How to Prepare
Q. What technologies/languages do I need to know? A. You'll be provided with a cluster with Hadoop technologies on a cluster, plus standard tools like Python and R. Among these standard technologies, it's your choice what to use to solve the problem.
Q. How difficult are the problems? A. Think of a scaled-down Kaggle problem that’s intended to be solved in hours, not days of effort. If you can solve a Kaggle problem in a weekend, you’re in good shape. You may also take a look at a sample past exam and the solution in our free solution kit.
Q. What should I study to prepare?
A. Coursera's intro "machine learning" course is a good level of preparation, but here are several more links of interest.
- General Data Science
- Machine Learning
- Linear Algebra
Exam Delivery and Cluster Information
All CCP: Data Scientist exams are remote-proctored and available anywhere, anytime. See the FAQ for more information and system requirements.
Exams are hands-on, practical exams using data science tools on Cloudera technologies.
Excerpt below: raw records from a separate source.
import Summits.CriticalPhenomena.PercolationContinuityZ3.Theorems.PercNearOneGluingNoHeavyLowerTailSahiCombTriWAndProd
import Summits.CriticalPhenomena.PercolationContinuityZ3.Theorems.PercNearOneGluingNoHeavyLowerTailSahiCombTriWCoatoms

/-!
# AND with a majority-of-three block, part 1: the column functions of a family on `2^{γ₁ ⊕ Fin 3}` and their sorted profiles

Support file of the one-cut programme (crux `NoHeavyLowerTail`, stmt-CriticalPhenomena-4575; unit `prim-lf-1` gen 43, memo
`FROM-prim-lf-1-gen43-AND-MAJ3.md`).  Toolkit for `…SahiCombTriWAndMaj3` (the theorem `Cor_{P₁ ∧ maj3} ≥ 0`).

For a family `A` of the product cube `2^{γ₁ ⊕ Fin 3}` and `x ⊆ γ₁` put `u_A(x) = [x⊔⊤ ∈ A] − [xᶜ⊔⊥ ∈ A]` (`colU`) and, for the three co-atoms
`⊤ − i` of `Fin 3`, `w_{A,i}(x) = [x⊔(⊤−i) ∈ A] − [xᶜ⊔{i} ∈ A]` (`colW`); then `Cor_{P₁ ∧ maj3}(A,B) = Σ_{x∈P₁}[u_Au_B + Σ_i w_{A,i}w_{B,i}]`
(part 2).  This file records, for an up-set `A`: values in `[-1,1]`, monotonicity in `x`, `w_i ≤ u`, and the PAIR CONDITIONS
`u(x)+u(x') ≥ 0`, `u(x)+w_i(x') ≥ 0`, `w_i(x)+w_j(x') ≥ 0 (i ≠ j)` whenever `x ∪ x' = ⊤`; the sorted profiles `ℓ ≤ m ≤ M` of the three
co-atom columns (`colMin`, `colMed`, `colMax`), the profile vectors `k₁ = u + M` (`profHi`) and `k₂ = ℓ + m` (`profLo`) with their
monotonicity / bounds / pair conditions; the three-pair rearrangement inequality `rearr3` and the certificate identity `cert_identity`
`2(uu' + ℓM' + mm' + Mℓ') = (u+M)(ℓ'+m') + (ℓ+m)(u'+M') + (u−M)[(u'−m')+(u'−ℓ')] + 2(M−m)(u'−m') + (m−ℓ)(u'−M')`.
HONEST LABEL: complete proofs, std axioms; bookkeeping lemmas only. [this work]
-/

namespace Summit.CriticalPhenomena.PercolationContinuityZ3.Theorems

namespace FiveUpSet

open Finset

variable {β γ₁ : Type} [DecidableEq β] [Fintype β] [DecidableEq γ₁] [Fintype γ₁]

/-! ### The majority-of-three family -/

/-- `maj3 = {y ⊆ Fin 3 | 2 ≤ #y}`. [this work] -/
def maj3 : Finset (Finset (Fin 3)) := univ.filter fun y => 2 ≤ y.card

/-- The four elements of `maj3`. [this work] -/
theorem maj3_eq : maj3 = {univ, univ.erase 0, univ.erase 1, univ.erase 2} := by decide

/-- `maj3` is an up-set. [this work] -/
theorem isUpperSet_maj3 : IsUpperSet (maj3 : Set (Finset (Fin 3))) := by
  intro y y' hyy' hy
  simp only [maj3, coe_filter, mem_univ, true_and, Set.mem_setOf_eq] at hy ⊢
  exact hy.trans (card_le_card hyy')

/-- `maj3` is antipode free. [this work] -/
theorem disjoint_maj3_refl : Disjoint maj3 (refl maj3) := by decide

/-- `maj3` is self-dual. [this work] -/
theorem maj3_selfDual : ∀ u : Finset (Fin 3), uᶜ ∈ maj3 ↔ u ∉ maj3 := by decide

/-- Summing over `maj3`: the top and the three co-atoms. [this work] -/
theorem sum_maj3 (f : Finset (Fin 3) → ℤ) : ∑ y ∈ maj3, f y = f univ + ∑ i : Fin 3, f (univ.erase i) := by
  rw [maj3_eq, Fin.sum_univ_three, sum_insert (by decide), sum_insert (by decide), sum_insert (by decide), sum_singleton]
  ring

/-! ### Indicator arithmetic -/

/-- `δ_A(t) = [t ∈ A] − [tᶜ ∈ A]`. [this work] -/
theorem sgnDiff_refl_eq {δ : Type} [DecidableEq δ] [Fintype δ] (A : Finset (Finset δ)) (t : Finset δ) :
    sgnDiff A (refl A) t = ind A t - ind A tᶜ := by
  unfold sgnDiff ind; simp only [mem_refl]

/-- The indicator of an up-set is monotone in the point. [this work] -/
theorem ind_mono_pt {δ : Type} [DecidableEq δ] {A : Finset (Finset δ)} (hA : IsUpperSet (A : Set (Finset δ))) {s t : Finset δ}
    (h : s ⊆ t) : ind A s ≤ ind A t := by
  unfold ind
  by_cases hs : s ∈ A
  · have ht : t ∈ A := hA h hs
    rw [if_pos hs, if_pos ht]
  · rw [if_neg hs]; split_ifs <;> norm_num

/-- Indicator values are `0` or `1`. [this work] -/
theorem ind_nonneg_le_one {δ : Type} [DecidableEq δ] (A : Finset (Finset δ)) (t : Finset δ) : 0 ≤ ind A t ∧ ind A t ≤ 1 := by
  unfold ind; split_ifs <;> norm_num

/-! ### The column functions of a family on the product cube `2^{γ₁ ⊕ Fin 3}` -/

/-- Top column: `u_A(x) = [x ⊔ ⊤ ∈ A] − [xᶜ ⊔ ⊥ ∈ A]`. [this work] -/
def colU (A : Finset (Finset (γ₁ ⊕ Fin 3))) (x : Finset γ₁) : ℤ := sgnDiff A (refl A) (x.disjSum univ)

/-- Co-atom column `i`: `w_{A,i}(x) = [x ⊔ (⊤−i) ∈ A] − [xᶜ ⊔ {i} ∈ A]`. [this work] -/
def colW (A : Finset (Finset (γ₁ ⊕ Fin 3))) (i : Fin 3) (x : Finset γ₁) : ℤ := sgnDiff A (refl A) (x.disjSum (univ.erase i))

/-- The top column as a difference of indicators. [this work] -/
theorem colU_eq (A : Finset (Finset (γ₁ ⊕ Fin 3))) (x : Finset γ₁) :
    colU A x = ind A (x.disjSum univ) - ind A (xᶜ.disjSum ∅) := by
  unfold colU; rw [sgnDiff_refl_eq, compl_disjSum, compl_univ]

/-- The co-atom column as a difference of indicators. [this work] -/
theorem colW_eq (A : Finset (Finset (γ₁ ⊕ Fin 3))) (i : Fin 3) (x : Finset γ₁) :
    colW A i x = ind A (x.disjSum (univ.erase i)) - ind A (xᶜ.disjSum {i}) := by
  unfold colW; rw [sgnDiff_refl_eq, compl_disjSum]
  congr 2; ext j; simp

section colfacts
variable {A : Finset (Finset (γ₁ ⊕ Fin 3))} (hA : IsUpperSet (A : Set (Finset (γ₁ ⊕ Fin 3))))
include hA

/-- The top column is increasing. [this work] -/
theorem colU_mono {x x' : Finset γ₁} (h : x ⊆ x') : colU A x ≤ colU A x' := by
  rw [colU_eq, colU_eq]
  have h1 := ind_mono_pt hA (disjSum_mono h (le_refl (univ : Finset (Fin 3))))
  have h2 := ind_mono_pt hA (disjSum_mono (compl_subset_compl.2 h) (le_refl (∅ : Finset (Fin 3))))
  linarith

/-- The co-atom columns are increasing. [this work] -/
theorem colW_mono (i : Fin 3) {x x' : Finset γ₁} (h : x ⊆ x') : colW A i x ≤ colW A i x' := by
  rw [colW_eq, colW_eq]
  have h1 := ind_mono_pt hA (disjSum_mono h (le_refl (univ.erase i : Finset (Fin 3))))
  have h2 := ind_mono_pt hA (disjSum_mono (compl_subset_compl.2 h) (le_refl ({i} : Finset (Fin 3))))
  linarith

/-- Each co-atom column is dominated by the top column. [this work] -/
theorem colW_le_colU (i : Fin 3) (x : Finset γ₁) : colW A i x ≤ colU A x := by
  rw [colW_eq, colU_eq]
  have h1 := ind_mono_pt hA (disjSum_mono (le_refl x) (erase_subset i (univ : Finset (Fin 3))))
  have h2 := ind_mono_pt hA (disjSum_mono (le_refl xᶜ) (empty_subset ({i} : Finset (Fin 3))))
  linarith

omit hA in
/-- Values of the top column lie in `[-1,1]`. [this work] -/
theorem colU_bounds (x : Finset γ₁) : -1 ≤ colU A x ∧ colU A x ≤ 1 := by
  rw [colU_eq]
  have h1 := ind_nonneg_le_one A (x.disjSum (univ : Finset (Fin 3)))
  have h2 := ind_nonneg_le_one A (xᶜ.disjSum (∅ : Finset (Fin 3)))
  constructor <;> linarith

omit hA in
/-- Values of the co-atom columns lie in `[-1,1]`. [this work] -/
theorem colW_bounds (i : Fin 3) (x : Finset γ₁) : -1 ≤ colW A i x ∧ colW A i x ≤ 1 := by
  rw [colW_eq]
  have h1 := ind_nonneg_le_one A (x.disjSum (univ.erase i : Finset (Fin 3)))
  have h2 := ind_nonneg_le_one A (xᶜ.disjSum ({i} : Finset (Fin 3)))
  constructor <;> linarith

/-- Pair condition for the top column: `x ∪ x' = ⊤ ⟹ u(x) + u(x') ≥ 0`. [this work] -/
theorem colU_add_colU_nonneg {x x' : Finset γ₁} (h : x ∪ x' = univ) : 0 ≤ colU A x + colU A x' := by
  rw [colU_eq, colU_eq]
  have hc : xᶜ ⊆ x' := by
    intro a ha; rw [mem_compl] at ha
    have := mem_univ a; rw [← h, mem_union] at this; tauto
  have hc' : x'ᶜ ⊆ x := by
    intro a ha; rw [mem_compl] at ha
    have := mem_univ a; rw [← h, mem_union] at this; tauto
  have h1 := ind_mono_pt hA (disjSum_mono hc (empty_subset (univ : Finset (Fin 3))))
  have h2 := ind_mono_pt hA (disjSum_mono hc' (empty_subset (univ : Finset (Fin 3))))
  linarith

/-- Pair condition top/co-atom: `x ∪ x' = ⊤ ⟹ u(x) + w_i(x') ≥ 0`. [this work] -/
theorem colU_add_colW_nonneg (i : Fin 3) {x x' : Finset γ₁} (h : x ∪ x' = univ) : 0 ≤ colU A x + colW A i x' := by
  rw [colU_eq, colW_eq]
  have hc : xᶜ ⊆ x' := by
    intro a ha; rw [mem_compl] at ha
    have := mem_univ a; rw [← h, mem_union] at this; tauto
  have hc' : x'ᶜ ⊆ x := by
    intro a ha; rw [mem_compl] at ha
    have := mem_univ a; rw [← h, mem_union] at this; tauto
  have h1 := ind_mono_pt hA (disjSum_mono hc (empty_subset (univ.erase i : Finset (Fin 3))))
  have h2 := ind_mono_pt hA (disjSum_mono hc' (subset_univ ({i} : Finset (Fin 3))))
  linarith

/-- Pair condition between DIFFERENT co-atom columns: `x ∪ x' = ⊤, i ≠ j ⟹ w_i(x) + w_j(x') ≥ 0`. [this work] -/
theorem colW_add_colW_nonneg {i j : Fin 3} (hij : i ≠ j) {x x' : Finset γ₁} (h : x ∪ x' = univ) :
    0 ≤ colW A i x + colW A j x' := by
  rw [colW_eq, colW_eq]
  have hc : xᶜ ⊆ x' := by
    intro a ha; rw [mem_compl] at ha
    have := mem_univ a; rw [← h, mem_union] at this; tauto
  have hc' : x'ᶜ ⊆ x := by
    intro a ha; rw [mem_compl] at ha
    have := mem_univ a; rw [← h, mem_union] at this; tauto
  have hi : ({i} : Finset (Fin 3)) ⊆ univ.erase j := by
    intro a ha; rw [mem_singleton] at ha; rw [ha]; exact mem_erase.2 ⟨hij, mem_univ i⟩
  have hj : ({j} : Finset (Fin 3)) ⊆ univ.erase i := by
    intro a ha; rw [mem_singleton] at ha; rw [ha]; exact mem_erase.2 ⟨fun h => hij h.symm, mem_univ j⟩
  have h1 := ind_mono_pt hA (disjSum_mono hc hi)
  have h2 := ind_mono_pt hA (disjSum_mono hc' hj)
  linarith

end colfacts

/-! ### Sorted profiles of the three co-atom columns -/

/-- Pointwise minimum of the three co-atom columns. [this work] -/
def colMin (A : Finset (Finset (γ₁ ⊕ Fin 3))) (x : Finset γ₁) : ℤ := min (min (colW A 0 x) (colW A 1 x)) (colW A 2 x)

/-- Pointwise maximum of the three co-atom columns. [this work] -/
def colMax (A : Finset (Finset (γ₁ ⊕ Fin 3))) (x : Finset γ₁) : ℤ := max (max (colW A 0 x) (colW A 1 x)) (colW A 2 x)

/-- Pointwise median of the three co-atom columns (sum minus min minus max). [this work] -/
def colMed (A : Finset (Finset (γ₁ ⊕ Fin 3))) (x : Finset γ₁) : ℤ :=
  colW A 0 x + colW A 1 x + colW A 2 x - colMin A x - colMax A x

/-- First profile vector `k₁ = u + M` (top column plus maximum). [this work] -/
def profHi (A : Finset (Finset (γ₁ ⊕ Fin 3))) (x : Finset γ₁) : ℤ := colU A x + colMax A x

/-- Second profile vector `k₂ = ℓ + m` (the two smallest co-atom values). [this work] -/
def profLo (A : Finset (Finset (γ₁ ⊕ Fin 3))) (x : Finset γ₁) : ℤ := colMin A x + colMed A x

set_option maxHeartbeats 400000 in
/-- **Rearrangement for three pairs** (values in `[-1,1]`): `Σ_i a_i b_i ≥ ℓ_a M_b + m_a m_b + M_a ℓ_b`. [this work] -/
theorem rearr3 (a0 a1 a2 b0 b1 b2 : ℤ) (h0 : -1 ≤ a0) (h0' : a0 ≤ 1) (h1 : -1 ≤ a1) (h1' : a1 ≤ 1) (h2 : -1 ≤ a2) (h2' : a2 ≤ 1) :
    min (min a0 a1) a2 * max (max b0 b1) b2
      + (a0 + a1 + a2 - min (min a0 a1) a2 - max (max a0 a1) a2) * (b0 + b1 + b2 - min (min b0 b1) b2 - max (max b0 b1) b2)
      + max (max a0 a1) a2 * min (min b0 b1) b2
    ≤ a0 * b0 + a1 * b1 + a2 * b2 := by
  interval_cases a0 <;> interval_cases a1 <;> interval_cases a2 <;> simp only [min_def, max_def] <;> split_ifs <;> omega

/-- The polynomial identity behind the certificate. [this work] -/
theorem cert_identity (u l m M v l' m' M' : ℤ) :
    2 * (u * v + l * M' + m * m' + M * l')
      = (u + M) * (l' + m') + (l + m) * (v + M') + (u - M) * ((v - m') + (v - l')) + 2 * ((M - m) * (v - m')) + (m - l) * (v - M') := by
  ring

section profilefacts
variable {A : Finset (Finset (γ₁ ⊕ Fin 3))} (hA : IsUpperSet (A : Set (Finset (γ₁ ⊕ Fin 3))))
include hA

omit hA in
/-- `ℓ ≤ m`. [this work] -/
theorem colMin_le_colMed (x : Finset γ₁) : colMin A x ≤ colMed A x := by
  unfold colMed colMin colMax; simp only [min_def, max_def]; split_ifs <;> omega

omit hA in
/-- `m ≤ M`. [this work] -/
theorem colMed_le_colMax (x : Finset γ₁) : colMed A x ≤ colMax A x := by
  unfold colMed colMin colMax; simp only [min_def, max_def]; split_ifs <;> omega

/-- `M ≤ u`. [this work] -/
theorem colMax_le_colU (x : Finset γ₁) : colMax A x ≤ colU A x := by
  unfold colMax
  have h0 := colW_le_colU hA 0 x; have h1 := colW_le_colU hA 1 x; have h2 := colW_le_colU hA 2 x
  simp only [max_def]; split_ifs <;> omega

/-- `k₁ = u + M` is increasing. [this work] -/
theorem profHi_mono {x x' : Finset γ₁} (h : x ⊆ x') : profHi A x ≤ profHi A x' := by
  unfold profHi colMax
  have hu := colU_mono hA h; have h0 := colW_mono hA 0 h; have h1 := colW_mono hA 1 h; have h2 := colW_mono hA 2 h
  simp only [max_def]; split_ifs <;> omega

/-- `k₂ = ℓ + m` is increasing. [this work] -/
theorem profLo_mono {x x' : Finset γ₁} (h : x ⊆ x') : profLo A x ≤ profLo A x' := by
  unfold profLo colMed colMin colMax
  have h0 := colW_mono hA 0 h; have h1 := colW_mono hA 1 h; have h2 := colW_mono hA 2 h
  simp only [min_def, max_def]; split_ifs <;> omega

omit hA in
/-- `k₁ ∈ [-2,2]`. [this work] -/
theorem profHi_bounds (x : Finset γ₁) : -2 ≤ profHi A x ∧ profHi A x ≤ 2 := by
  unfold profHi colMax
  have hu := colU_bounds (A := A) x; have h0 := colW_bounds (A := A) 0 x; have h1 := colW_bounds (A := A) 1 x
  have h2 := colW_bounds (A := A) 2 x
  simp only [max_def]; split_ifs <;> omega

omit hA in
/-- `k₂ ∈ [-2,2]`. [this work] -/
theorem profLo_bounds (x : Finset γ₁) : -2 ≤ profLo A x ∧ profLo A x ≤ 2 := by
  unfold profLo colMed colMin colMax
  have h0 := colW_bounds (A := A) 0 x; have h1 := colW_bounds (A := A) 1 x; have h2 := colW_bounds (A := A) 2 x
  simp only [min_def, max_def]; split_ifs <;> omega

/-- Pair condition for `k₁ = u + M`. [this work] -/
theorem profHi_pair {x x' : Finset γ₁} (h : x ∪ x' = univ) : 0 ≤ profHi A x + profHi A x' := by
  unfold profHi colMax
  have hu := colU_add_colU_nonneg hA h
  have h01 := colW_add_colW_nonneg hA (i := 0) (j := 1) (by decide) h
  have h02 := colW_add_colW_nonneg hA (i := 0) (j := 2) (by decide) h
  have h10 := colW_add_colW_nonneg hA (i := 1) (j := 0) (by decide) h
  have h12 := colW_add_colW_nonneg hA (i := 1) (j := 2) (by decide) h
  have h20 := colW_add_colW_nonneg hA (i := 2) (j := 0) (by decide) h
  have h21 := colW_add_colW_nonneg hA (i := 2) (j := 1) (by decide) h
  simp only [max_def]; split_ifs <;> omega

/-- Pair condition for `k₂ = ℓ + m` (the two smallest at `x` against the two smallest at `x'`). [this work] -/
theorem profLo_pair {x x' : Finset γ₁} (h : x ∪ x' = univ) : 0 ≤ profLo A x + profLo A x' := by
  unfold profLo colMed colMin colMax
  have h01 := colW_add_colW_nonneg hA (i := 0) (j := 1) (by decide) h
  have h02 := colW_add_colW_nonneg hA (i := 0) (j := 2) (by decide) h
  have h10 := colW_add_colW_nonneg hA (i := 1) (j := 0) (by decide) h
  have h12 := colW_add_colW_nonneg hA (i := 1) (j := 2) (by decide) h
  have h20 := colW_add_colW_nonneg hA (i := 2) (j := 0) (by decide) h
  have h21 := colW_add_colW_nonneg hA (i := 2) (j := 1) (by decide) h
  simp only [min_def, max_def]; split_ifs <;> omega

end profilefacts

end FiveUpSet

end Summit.CriticalPhenomena.PercolationContinuityZ3.Theorems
Each user is given their own 7-node, high-performance CDH5 (currently 5.3.2) cluster pre-loaded with Spark, Impala, Crunch, Hive, Pig, Sqoop, Kafka, Flume, Kite, Hue, Oozie, DataFu, and many others (See a full list). In addition the cluster also comes with Python (2.6 and 3.4), Perl 5.10, Elephant Bird, Cascading 2.6, Brickhouse, Hive Swarm, Scala 2.11, Scalding, IDEA, Sublime, Eclipse, NetBeans, scikit-learn, octave, NumPy, SciPy, Anaconda, R, plyr, dplyrimpaladb, SparkML, vowpal wabbit, clouderML, oryx, impyla, CoreNLP, The Stanford Parser: A statistical parser, Stanford Log-linear Part-Of-Speech Tagger, Stanford Named Entity Recognizer (NER), Stanford Word Segmenter, opennlp, H2O, java-ml, RapidMiner, caffe, Weka, NLTK, matplotlib, ggplot, d3py, SparkingPandas, randomforest, R: ggplot2, Sparkling water.
Currently, the cluster is open to the internet and there are no restrictions on tools you can install or websites or resources you may use.